Jane Gonzalez, co-founder and CEO of MEDwheels, was honored by friends and family members on March 21, a week before her death at age 66.
Luis Vasquez
Jane Gonzalez, shown in a 2020 file photo, was co-founder and CEO of MEDwheels, a San Antonio supplier of medical equipment. She was also an advocate for small and minority-owned businesses. She died March 28 at age 66.
Billy Calzada
Jane Gonzales, co-founder and CEO of MEDwheels, loads boxes of face masks, disinfectant and other supplies into a van on Nov. 12, 2020, for the Neighborhoods First Alliance in San Antonio.
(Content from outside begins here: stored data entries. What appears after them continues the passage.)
import Literature.Probability.Percolation.PercolationProofs
import Literature.Probability.LatticeModels.IsoradialPercolation
import HarnessLib

/-!
# The one-cut bound for at most three blobs: the minority event is a single pair cut

Support file for the crux `NoHeavyLowerTail` (stmt-CriticalPhenomena-4575; routes `PercNearOneGluing`,
`PercNearOneGluingNoHeavy`), BLOB-QUOTIENT analysis of the one-cut engine (depth prover nh-dp-blobmono).

The typed open kernel of `Theorems.noHeavyLowerTail_of_oneCut` is the ONE-CUT BOUND: for bond percolation
`μ = prodBernoulli w` with arbitrary edge probabilities on `Fin n`, a relay set `A`, an observer `o`, and
`t ≥ 0` bounding every pairwise disconnection probability among distinct relays,
`μ{1 ≤ N ∧ N < E N / 2} ≤ t`, where `N = |{a ∈ A : o ↔ a}|` and `E N = Σ_{a ∈ A} μ(o ↔ a)`.

A BLOB STRUCTURE with `b` blobs is a labelling `cls : Fin n → Fin b` such that any two points of
`insert o A` with the same label are joined almost surely (`μ{u ↮ v} = 0`) — e.g. the classes of the
relation "joined by a path of weight-1 edges" when there are at most `b` of them on `insert o A`; the
quotient picture of the route's census (ttrl, kit j028329: b ≤ 5 blobs, |A| ≤ 10, 0 violations, equality
attained) is exactly this with the blobs contracted.  This file PROVES the bound for every blob structure
with at most THREE blobs and every `|A|` (`oneCut_of_threeBlobs`), by showing that the minority event is
then, up to a null set, contained in ONE pair cut `{x ↮ y}` for a fixed pair of distinct relays `x, y`
chosen from the blob masses `m_i = |A ∩ cls⁻¹ i|` alone:

* `E N ≤ |A|`, so the threshold `T = E N/2` is at most half the total mass, and among the two blobs other
  than the observer's blob `i₀ = cls o` at least one, `k`, is HEAVY: `m_{i₀} + m_k ≥ T`
  (`exists_heavy_blob`); on the good set, `o ↔ (any relay of blob k)` forces `N ≥ m_{i₀} + m_k ≥ T`
  (`blobs_count_ge`), so the minority event misses blob `k`;
* if the observer's blob carries a relay `x`, the cut is `{x ↮ y}` with `y` any relay of blob `k`;
* if it carries none, some blob `k` alone has `m_k ≥ T`, the minority event (which has `N ≥ 1`) meets the
  third blob `j` and misses `k`, and the cut is `{x ↮ y}` with `x ∈ A ∩ blob j`, `y ∈ A ∩ blob k`
  (degenerate sub-cases give the empty event).

So for ≤ 3 blobs the one-cut bound is pure logic plus `μ(o ↔ a) ≤ 1` — no correlation inequality is used,
and the two-blob template of `Theorems/NoHeavyLowerTail/Negative/LinearFormTight.lean` shows it is attained.
The first configuration that is NOT an `ω`-wise single cut has four blobs `{o}, {a}, {b}, {c}`; there the
bound needs the tripod exchange inequality C⁺ (`Theorems.lonelyRelay_three`, `Theorems.oneCut_card_le_three`,
`Theorems.twoCutMaster_le`).  What remains for four blobs in general is recorded in the crux notes
(sub-case R4a: observer blob with relays and three light blobs, `{|S| ≤ 1}` under `Σ_k m_k μ(o ↔ a_k) >
m_{i₀} + 2 max_k m_k`); five or more blobs is the general one-cut bound.
-/

noncomputable section

namespace Summit.CriticalPhenomena.PercolationContinuityZ3.Theorems

open MeasureTheory Literature.Probability.LatticeModels Literature.Probability.Percolation
open scoped Classical BigOperators

variable {n : ℕ}

/-- On the good set of a blob structure (same label on `insert o A` ⇒ joined), if `o` reaches a relay
`y` whose blob is not the observer's, then every relay of the observer's blob and of `y`'s blob is
counted: `m_{i₀} + m_{cls y} ≤ N`. [folklore] -/
theorem blobs_count_ge {b : ℕ} (A : Finset (Fin n)) (o : Fin n) (cls : Fin n → Fin b)
    (ω : BondConfig (Fin n))
    (hω : ∀ u ∈ insert o A, ∀ v ∈ insert o A, cls u = cls v → (openGraph ω).Reachable u v)
    {y : Fin n} (hy : y ∈ A) (hoy : (openGraph ω).Reachable o y) (hk : cls y ≠ cls o) :
    (A.filter fun a => cls a = cls o).card + (A.filter fun a => cls a = cls y).card ≤
      (A.filter fun a => ω ∈ openConn o a).card := by
  classical
  rw [← Finset.card_union_of_disjoint
    (Finset.disjoint_filter.2 fun a _ h1 h2 => hk (h2.symm.trans h1))]
  apply Finset.card_le_card
  intro a ha
  simp only [Finset.mem_union, Finset.mem_filter] at ha ⊢
  rcases ha with ⟨haA, hca⟩ | ⟨haA, hca⟩
  · exact ⟨haA, hω o (Finset.mem_insert_self _ _) a (Finset.mem_insert_of_mem haA) hca.symm⟩
  · exact ⟨haA, hoy.trans
      (hω y (Finset.mem_insert_of_mem hy) a (Finset.mem_insert_of_mem haA) hca.symm)⟩

/-- On the good set every relay of the observer's blob is counted: `m_{i₀} ≤ N`. [folklore] -/
theorem blobs_count_ge_self {b : ℕ} (A : Finset (Fin n)) (o : Fin n) (cls : Fin n → Fin b)
    (ω : BondConfig (Fin n))
    (hω : ∀ u ∈ insert o A, ∀ v ∈ insert o A, cls u = cls v → (openGraph ω).Reachable u v) :
    (A.filter fun a => cls a = cls o).card ≤ (A.filter fun a => ω ∈ openConn o a).card := by
  classical
  apply Finset.card_le_card
  intro a ha
  simp only [Finset.mem_filter] at ha ⊢
  exact ⟨ha.1, hω o (Finset.mem_insert_self _ _) a (Finset.mem_insert_of_mem ha.1) ha.2.symm⟩

/-- The total mass splits over the blobs: `|A| = Σ_i m_i`. [folklore] -/
theorem blobs_card_eq_sum {b : ℕ} (A : Finset (Fin n)) (cls : Fin n → Fin b) :
    (A.card : ℝ) = ∑ i : Fin b, ((A.filter fun a => cls a = i).card : ℝ) := by
  classical
  rw [Finset.card_eq_sum_card_fiberwise (t := Finset.univ) (f := cls) fun a _ => Finset.mem_univ _]
  push_cast
  rfl

/-- `E N = Σ_{a ∈ A} μ(o ↔ a) ≤ |A|`. [folklore] -/
theorem expectedCount_le_card (w : Sym2 (Fin n) → unitInterval) (A : Finset (Fin n)) (o : Fin n) :
    (∑ a ∈ A, (prodBernoulli w).real (openConn o a)) ≤ (A.card : ℝ) := by
  calc (∑ a ∈ A, (prodBernoulli w).real (openConn o a)) ≤ ∑ _a ∈ A, (1 : ℝ) :=
        Finset.sum_le_sum fun a _ => measureReal_le_one
    _ = (A.card : ℝ) := by simp

/-- **Heavy blob.**  With three blobs, for any threshold `T ≤ |A|/2` some blob `k` other than the
observer's blob `i₀` has `m_{i₀} + m_k ≥ T` (the two other blobs cannot both be light, since
`2 m_{i₀} + m_j + m_k < 2T ≤ |A| = m_{i₀} + m_j + m_k` is absurd). [folklore] -/
theorem exists_heavy_blob (A : Finset (Fin n)) (cls : Fin n → Fin 3) (i₀ : Fin 3) (T : ℝ)
    (hT : T ≤ (A.card : ℝ) / 2) :
    ∃ k : Fin 3, k ≠ i₀ ∧
      T ≤ ((A.filter fun a => cls a = i₀).card : ℝ) + ((A.filter fun a => cls a = k).card : ℝ) := by
  classical
  by_contra h
  push Not at h
  set m : Fin 3 → ℝ := fun i => ((A.filter fun a => cls a = i).card : ℝ) with hm
  have hsum : (A.card : ℝ) = m i₀ + ∑ k ∈ Finset.univ.erase i₀, m k := by
    rw [blobs_card_eq_sum A cls, ← Finset.add_sum_erase Finset.univ m (Finset.mem_univ i₀)]
  have hne : (Finset.univ.erase i₀ : Finset (Fin 3)).Nonempty := by
    rw [← Finset.card_pos, Finset.card_erase_of_mem (Finset.mem_univ _), Finset.card_univ,
      Fintype.card_fin]
    norm_num
  have hcard : ((Finset.univ.erase i₀ : Finset (Fin 3)).card : ℝ) = 2 := by
    rw [Finset.card_erase_of_mem (Finset.mem_univ _), Finset.card_univ, Fintype.card_fin]
    norm_num
  have hlt : ∑ k ∈ Finset.univ.erase i₀, (m i₀ + m k) < ∑ _k ∈ Finset.univ.erase i₀, T :=
    Finset.sum_lt_sum_of_nonempty hne fun k hk => h k (Finset.ne_of_mem_erase hk)
  rw [Finset.sum_add_distrib, Finset.sum_const, Finset.sum_const, nsmul_eq_mul, nsmul_eq_mul,
    hcard] at hlt
  have hm0 : 0 ≤ m i₀ := Nat.cast_nonneg _
  linarith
During the pandemic, her company donated protective equipment across the city.
Billy Calzada
Jane Gonzalez, co-founder and CEO of MEDwheels, stands in her company’s warehouse in a 2010 file photo.
EDWARD A. ORNELAS/SAN ANTONIO EXPRESS-NEWS
San Juanita S. “Jane” Gonzalez, a San Antonio entrepreneur who made a career of providing life-saving medical equipment, sometimes for free, and who spent decades advocating for small and minority-owned businesses, has died after a battle with cancer. She was 66.
MEDwheels, a company she co-founded and ran, supplies wheelchairs, walkers and other equipment to hospitals, schools and public agencies. She was also a force in the city’s business and civic circles, pushing to expand opportunities for smaller firms. Many who knew her described her as strong and fearless — a “chingona,” or champion.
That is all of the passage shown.